ITEM 12.  CERTAIN RELATIONSHIPS AND RELATED TRANSACTIONS

BREWSTER TRANSACTIONS

    During the fiscal years ended June 30, 1994 and 1995, Brewster
Diversified Services, Inc. ("Brewster") loaned the Company an aggregate of
$705,000 evidenced by promissory notes.  The loans, as amended, bore
interest at 10% per annum and called for a $50,000 principal payment on
January 1, 1996.  In addition, the Company was required to make principal
payments of $100,000 on January 1, 1997 and 1998, and on January 1, 1999,
the Company was required today any remaining unpaid principal and any
accrued interest.  As additional consideration for the loans, the Company
issued Brewster warrants for the purchase of 140,000 shares of its common
stock exercisable at $2.96 per share.  In addition, pursuant to a Stock
Exchange Agreement dated December 2, 1993, Brewster entered into an
agreement with certain of the Company's shareholders to exchange 100,000
shares of Brewster's common stock for an additional 250,000 shares of the
Company's common stock in the following amounts: 60,000 shares from each of
Gary Ramsden, Keith Ramsden, Marvin Ramsden and Elwood Taylor; 10,000
shares from Bruce Senske.

    In December 1994, Brewster agreed to convert $355,000 of the Company's
indebtedness to it, plus accrued interest of $52,173, into common stock of
the Company at a rate of $3.20 per share.  The $350,000 remaining balance
due Brewster under promissory notes was converted into a subordinated
convertible debenture, bearing an interest rate of 10% per annum, with
conversion rights to convert the balance to common stock at the time of a
public offering at the offering price.  The Company completed a public
offering of its stock in May 1996.  In October 1995, Brewster converted the
balance of the debenture, plus accrued interest of $32,123, into common
stock of the Company at a rate of $3.00 per share.  Also in October 1995,
Brewster exchanged a warrant to purchase 125,000 shares of the Company's
common stock for a warrant to purchase 55,000 shares of the Company's
common stock bearing the same exercise price and maturity date.  Between
the third quarter of fiscal year 1994 and the second quarter of fiscal year
1995, the high and low bid prices for the Company's common stock were $8.00
and $2.00, respectively.  The Company determined that the prices at which
the above conversions were effected, $3.20 and $3.00 per share,
respectively, were at the fair market value for the common stock, taking
into account that the shares issued were restricted securities under
applicable federal and state securities laws.
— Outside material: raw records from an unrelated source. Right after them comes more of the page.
import Mathlib.GroupTheory.SpecificGroups.Alternating
import Mathlib.SetTheory.Cardinal.Finite
import Literature.Combinatorics.Additive.TripleProductProperty
import Literature.Computability.AlgebraicComplexity.CohnUmansTPP
import HarnessLib

/-!
# Neumann's `⟨5,5,5⟩` TPP triple in `A₅`: `β(Alt(5)) ≥ 125`

Topic `Literature/Computability/AlgebraicComplexity` (group-theoretic matrix multiplication; companion of
`CohnUmansTPP.lean` (`RealizesTPP`), `TPPCapacitySL2Tables.lean` (the Hedtke–Murthy subgroup row `⟨12,3,3⟩` of
`A₅`) and `TPPFiveByFiveIndexTwo.lean` (Hart–Hedtke–Müller-Hannemann–Murthy, Thm. 3.7: no group of order `≤ 72`
with an abelian index-`2` subgroup realizes `⟨5,5,5⟩`)).

P. M. Neumann, *A note on the triple product property for subsets of finite groups*, LMS J. Comput. Math. 14
(2011) 232–237, doi:10.1112/S1461157010000288. Read first-hand from the held text
`paper:neumann2011-note-triple-product-property-subsets-finite-groups`, p. 234 (PDF p. 3, L42–46), verbatim:

> *Examples.* It is easy to see from these inequalities that if `n = 60`, then `β(G) ⩽ 180`. There is a TPP
> triple with parameters `(5, 5, 5)` in the alternating group `Alt(5)`, namely
> `S₁ := ⟨(1 2 3 4 5)⟩, S₂ := ⟨(1 3 4 5 2)⟩, S₃ := ⟨(1 2 4)⟩ ∪ ⟨(3 4 5)⟩`,
> and therefore `β(Alt(5)) ⩾ 125`. It would be interesting to know if there are triples with parameters
> `(6, 6, 4)`, `(6, 5, 5)`, or `(6, 6, 5)` in `Alt(5)` — or, indeed, in any other group of order `60`.

and p. 234–235 (PDF p. 3 L54 – p. 4 L3): "if `G` is a group that realises the parameter triple `(5, 5, 5)`, then
`n ⩾ 45`. […] Thus, the smallest `n` such that there is a group of order `n` realising the triple `(5, 5, 5)` is
one of `48, 52, 54, 55, 56, 57, 58`, and `60`. It could be quite interesting to pin it down precisely." (Hart et al.,
arXiv:1305.0448, §3.2, quote this example: "one of the C2 candidates, `A₅`, is already known ([Neumann2011]) to have
a `⟨5,5,5⟩` triple".)

## What is formalized (all proved; `0 defs / 0 facts`)
With `Fin 5 = {0,…,4}` for Neumann's `{1,…,5}` (`i ↦ i − 1`): `p = (0 1 2 3 4)`, `q = (0 2 3 4 1)`, `c₁ = (0 1 3)`,
`c₂ = (2 3 4)` as products of transpositions, `S₁ = {pⁱ : i < 5}`, `S₂ = {qⁱ : i < 5}`,
`S₃ = {c₁ⁱ : i < 3} ∪ {c₂ⁱ : i < 3}` (the two `3`-cycles share only the identity, so `|S₃| = 5`; `S₃` is not a
subgroup).
* `Neumann2011_alt5_triple` — `(S₁, S₂, S₃)` has the triple product property (right-quotient form of the tree,
  Neumann's own convention), `|S₁| = |S₂| = |S₃| = 5`, and all fifteen elements are even;
* `Neumann2011_alt5_realizes555` — `RealizesTPP (alternatingGroup (Fin 5)) 5 5 5`, `|A₅| = 60` (so
  `β(Alt(5)) ≥ 125 > |Alt(5)|`).
The kernel computation is organised as: carrier facts for the cyclic groups `S₁`, `S₂` (closed under products
and inverses), and the clause `a b (u u'⁻¹) = 1 ⇒ a = b = 1 ∧ u = u'` over `S₁ × S₂ × S₃ × S₃` (`625` cases),
which for product-closed `S₁, S₂` is the full TPP (`tpp_of_closed₁₂`, proved).

## References
* P. M. Neumann, LMS J. Comput. Math. 14 (2011) 232–237: Examples after Observation 3.1, p. 234. [Neumann2011]
* S. Hart, I. Hedtke, M. Müller-Hannemann, S. Murthy, arXiv:1305.0448 (2013), §3.2 (the `A₅` remark). [HartEtAl2013]
* H. Cohn, C. Umans, FOCS 2003: Def. 2.1 (TPP). [CohnUmans2003]
-/

namespace Literature.Computability.AlgebraicComplexity

open Equiv Literature.Combinatorics.Additive

variable {G : Type*} [Group G]

/-- In a finite set in which every element has a right inverse inside the set, inverses stay inside. [folklore] -/
private theorem inv_mem_of_mul_eq_one' {X : Finset G} (hX : ∀ x ∈ X, ∃ y ∈ X, x * y = 1) {x : G} (hx : x ∈ X) :
    x⁻¹ ∈ X := by
  obtain ⟨y, hy, hxy⟩ := hX x hx
  rw [inv_eq_of_mul_eq_one_right hxy]
  exact hy

/-- **Glue.** If `S` and `T` are closed under products and contain right inverses (so `Q(S) ⊆ S`, `Q(T) ⊆ T`),
then the clause "`a b (u u'⁻¹) = 1` with `a ∈ S`, `b ∈ T`, `u, u' ∈ U` forces `a = b = 1` and `u = u'`" is the triple
product property of `(S, T, U)` in right-quotient form. [folklore] -/
private theorem tpp_of_closed₁₂ {S T U : Finset G}
    (hmS : ∀ x ∈ S, ∀ y ∈ S, x * y ∈ S) (hiS : ∀ x ∈ S, ∃ y ∈ S, x * y = 1)
    (hmT : ∀ x ∈ T, ∀ y ∈ T, x * y ∈ T) (hiT : ∀ x ∈ T, ∃ y ∈ T, x * y = 1)
    (hkey : ∀ a ∈ S, ∀ b ∈ T, ∀ u ∈ U, ∀ u' ∈ U, a * b * (u * u'⁻¹) = 1 → a = 1 ∧ b = 1 ∧ u = u') :
    TripleProductProperty S T U := by
  intro s hs s' hs' t ht t' ht' u hu u' hu' he
  obtain ⟨h1, h2, h3⟩ := hkey _ (hmS _ hs _ (inv_mem_of_mul_eq_one' hiS hs')) _
    (hmT _ ht _ (inv_mem_of_mul_eq_one' hiT ht')) u hu u' hu' he
  exact ⟨mul_inv_eq_one.1 h1, mul_inv_eq_one.1 h2, h3⟩

/-- Transport into a subgroup `K`: a TPP triple of `G` all of whose members lie in `K` makes `K` (as a group)
realize `⟨|S|, |T|, |U|⟩`. [folklore] -/
private theorem realizesTPP_of_subset_subgroup [DecidableEq G] (K : Subgroup G) {S T U : Finset G}
    (hS : ∀ x ∈ S, x ∈ K) (hT : ∀ x ∈ T, x ∈ K) (hU : ∀ x ∈ U, x ∈ K) (h : TripleProductProperty S T U) :
    RealizesTPP K S.card T.card U.card := by
  classical
  have hinj : Function.Injective K.subtype := K.subtype_injective
  refine ⟨S.preimage K.subtype hinj.injOn, T.preimage K.subtype hinj.injOn, U.preimage K.subtype hinj.injOn,
    ?_, ?_, ?_, ?_⟩
  · rw [Finset.card_preimage, Finset.filter_true_of_mem fun x hx => ⟨⟨x, hS x hx⟩, rfl⟩]
  · rw [Finset.card_preimage, Finset.filter_true_of_mem fun x hx => ⟨⟨x, hT x hx⟩, rfl⟩]
  · rw [Finset.card_preimage, Finset.filter_true_of_mem fun x hx => ⟨⟨x, hU x hx⟩, rfl⟩]
  · intro s hs s' hs' t ht t' ht' u hu u' hu' hrel
    simp only [Finset.mem_preimage] at hs hs' ht ht' hu hu'
    have hrel' : (s : G) * (s' : G)⁻¹ * ((t : G) * (t' : G)⁻¹) * ((u : G) * (u' : G)⁻¹) = 1 := by
      simpa only [map_mul, map_inv, map_one, Subgroup.coe_subtype] using congrArg K.subtype hrel
    obtain ⟨e1, e2, e3⟩ := h _ hs _ hs' _ ht _ ht' _ hu _ hu' hrel'
    exact ⟨Subtype.ext e1, Subtype.ext e2, Subtype.ext e3⟩

/-- Carrier facts for `S₁ = ⟨(0 1 2 3 4)⟩ = {pⁱ : i < 5}` (kernel computation): size `5`, contains `1`, closed under
products, right inverses inside, all elements even. [cite: Neumann2011, Examples after Obs. 3.1, p. 234] -/
private theorem factsS₁_alt5 :
    let p : Perm (Fin 5) := swap 0 1 * swap 1 2 * swap 2 3 * swap 3 4
    let X := (Finset.range 5).image (p ^ ·)
    X.card = 5 ∧ (1 : Perm (Fin 5)) ∈ X ∧ (∀ x ∈ X, ∀ y ∈ X, x * y ∈ X) ∧
      (∀ x ∈ X, ∃ y ∈ X, x * y = 1) ∧ (∀ x ∈ X, Perm.sign x = 1) := by
  decide +kernel

/-- Carrier facts for `S₂ = ⟨(0 2 3 4 1)⟩ = {qⁱ : i < 5}` (kernel computation): size `5`, contains `1`, closed under
products, right inverses inside, all elements even. [cite: Neumann2011, Examples after Obs. 3.1, p. 234] -/
private theorem factsS₂_alt5 :
    let q : Perm (Fin 5) := swap 0 2 * swap 2 3 * swap 3 4 * swap 4 1
    let X := (Finset.range 5).image (q ^ ·)
    X.card = 5 ∧ (1 : Perm (Fin 5)) ∈ X ∧ (∀ x ∈ X, ∀ y ∈ X, x * y ∈ X) ∧
      (∀ x ∈ X, ∃ y ∈ X, x * y = 1) ∧ (∀ x ∈ X, Perm.sign x = 1) := by
  decide +kernel

/-- Facts for `S₃ = ⟨(0 1 3)⟩ ∪ ⟨(2 3 4)⟩` (kernel computation): size `5`, all elements even.
[cite: Neumann2011, Examples after Obs. 3.1, p. 234] -/
private theorem factsS₃_alt5 :
    let c₁ : Perm (Fin 5) := swap 0 1 * swap 1 3
    let c₂ : Perm (Fin 5) := swap 2 3 * swap 3 4
    let X := (Finset.range 3).image (c₁ ^ ·) ∪ (Finset.range 3).image (c₂ ^ ·)
    X.card = 5 ∧ (∀ x ∈ X, Perm.sign x = 1) := by
  decide +kernel

/-- The key clause (kernel computation over `5⁴ = 625` quadruples): `a b (u u'⁻¹) = 1` with `a ∈ S₁`, `b ∈ S₂`,
`u, u' ∈ S₃` forces `a = b = 1` and `u = u'`. [cite: Neumann2011, Examples after Obs. 3.1, p. 234] -/
private theorem key_alt5_555 :
    let p : Perm (Fin 5) := swap 0 1 * swap 1 2 * swap 2 3 * swap 3 4
    let q : Perm (Fin 5) := swap 0 2 * swap 2 3 * swap 3 4 * swap 4 1
    let c₁ : Perm (Fin 5) := swap 0 1 * swap 1 3
    let c₂ : Perm (Fin 5) := swap 2 3 * swap 3 4
    let S₁ := (Finset.range 5).image (p ^ ·)
    let S₂ := (Finset.range 5).image (q ^ ·)
    let S₃ := (Finset.range 3).image (c₁ ^ ·) ∪ (Finset.range 3).image (c₂ ^ ·)
    ∀ a ∈ S₁, ∀ b ∈ S₂, ∀ u ∈ S₃, ∀ u' ∈ S₃, a * b * (u * u'⁻¹) = 1 → a = 1 ∧ b = 1 ∧ u = u' := by
  decide +kernel

/-- **Neumann 2011, the `⟨5,5,5⟩` triple of `Alt(5)`**: in `S₅ ⊇ A₅` the sets `S₁ = ⟨(0 1 2 3 4)⟩`,
`S₂ = ⟨(0 2 3 4 1)⟩`, `S₃ = ⟨(0 1 3)⟩ ∪ ⟨(2 3 4)⟩` (Neumann's `⟨(1 2 3 4 5)⟩, ⟨(1 3 4 5 2)⟩, ⟨(1 2 4)⟩ ∪ ⟨(3 4 5)⟩`
shifted to `{0,…,4}`) satisfy the triple product property, have `5` elements each, and consist of even
permutations. [cite: Neumann2011, Examples after Obs. 3.1, p. 234] -/
theorem Neumann2011_alt5_triple :
    let p : Perm (Fin 5) := swap 0 1 * swap 1 2 * swap 2 3 * swap 3 4
    let q : Perm (Fin 5) := swap 0 2 * swap 2 3 * swap 3 4 * swap 4 1
    let c₁ : Perm (Fin 5) := swap 0 1 * swap 1 3
    let c₂ : Perm (Fin 5) := swap 2 3 * swap 3 4
    let S₁ := (Finset.range 5).image (p ^ ·)
    let S₂ := (Finset.range 5).image (q ^ ·)
    let S₃ := (Finset.range 3).image (c₁ ^ ·) ∪ (Finset.range 3).image (c₂ ^ ·)
    (TripleProductProperty S₁ S₂ S₃ ∧ S₁.card = 5 ∧ S₂.card = 5 ∧ S₃.card = 5) ∧
      ((∀ g ∈ S₁, g ∈ alternatingGroup (Fin 5)) ∧ (∀ g ∈ S₂, g ∈ alternatingGroup (Fin 5)) ∧
        (∀ g ∈ S₃, g ∈ alternatingGroup (Fin 5))) := by
  obtain ⟨⟨c1, -, m1, i1, s1⟩, ⟨c2, -, m2, i2, s2⟩, ⟨c3, s3⟩, hkey⟩ :=
    (⟨factsS₁_alt5, factsS₂_alt5, factsS₃_alt5, key_alt5_555⟩ : _ ∧ _ ∧ _ ∧ _)
  exact ⟨⟨tpp_of_closed₁₂ m1 i1 m2 i2 hkey, c1, c2, c3⟩,
    fun g hg => Perm.mem_alternatingGroup.mpr (s1 g hg), fun g hg => Perm.mem_alternatingGroup.mpr (s2 g hg),
    fun g hg => Perm.mem_alternatingGroup.mpr (s3 g hg)⟩

/-- **Neumann 2011: `A₅` realizes `⟨5,5,5⟩`, hence `β(Alt(5)) ≥ 125`** (with `|Alt(5)| = 60 < 125`).
[cite: Neumann2011, Examples after Obs. 3.1, p. 234] -/
theorem Neumann2011_alt5_realizes555 :
    RealizesTPP (alternatingGroup (Fin 5)) 5 5 5 ∧ Nat.card (alternatingGroup (Fin 5)) = 60 := by
  have hc : Nat.card (alternatingGroup (Fin 5)) = 60 := by
    rw [nat_card_alternatingGroup]; simp [Nat.factorial]
  obtain ⟨⟨htpp, h1, h2, h3⟩, sS, sT, sU⟩ := Neumann2011_alt5_triple
  have h := realizesTPP_of_subset_subgroup (alternatingGroup (Fin 5)) sS sT sU htpp
  rw [h1, h2, h3] at h
  exact ⟨h, hc⟩

end Literature.Computability.AlgebraicComplexity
                                       35

<PAGE>

LOANS FROM OFFICERS, DIRECTORS AND RELATED PARTIES; CONVERSION OF
INDEBTEDNESS INTO STOCK AND WARRANTS

    Between May 1992 and December 1993, the Company borrowed an aggregate
of the following amounts from the following persons for operating capital:
$27,750 from Bruce Senske, $123,294 from Elwood Taylor, $10,000 from Dennis
Postma and $1,000 from Keith Ramsden.  In December 1993, the Company gave
promissory notes to these noteholders bearing interest at the rate of 8%
per annum.  These noteholders converted such loans into common stock of the
Company at the rate of $3.40 per share and warrants to purchase an equal
number of shares of common stock.  These warrants are exercisable at $4.00
per share.  Such conversion was determined by the Board of Directors to be
fair in consideration of the noteholders' financial assistance to the
Company and the fact that such sales were effected directly by the Company
without the assistance of an underwriter.

    Between January 1994 and September 1995, the Company borrowed an
aggregate of the following amounts from the persons and/or entities set
forth below for operating capital: $52,945 from Bruce Senske, $350,000 from
Norquip Leasing, Inc. (a company owned by Donald L. Kotula), $70,000 from
William Bartkowski, $200,000 from Donald L. Johnson, and $50,00 from
B. Richard Vogen.  The Company gave each individual a promissory note
bearing interest at the rates from 8% to First Bank Reference Rate plus 4%
per annum.  These noteholders received warrants for the purchase of one
share of common stock for every $4.00 loaned to the Company.  The warrants
are exercisable at $3.50 to $4.00 per share.  Such consideration was
determined to be fair by the Board of Directors in consideration of the
noteholders' financial assistance to the Company.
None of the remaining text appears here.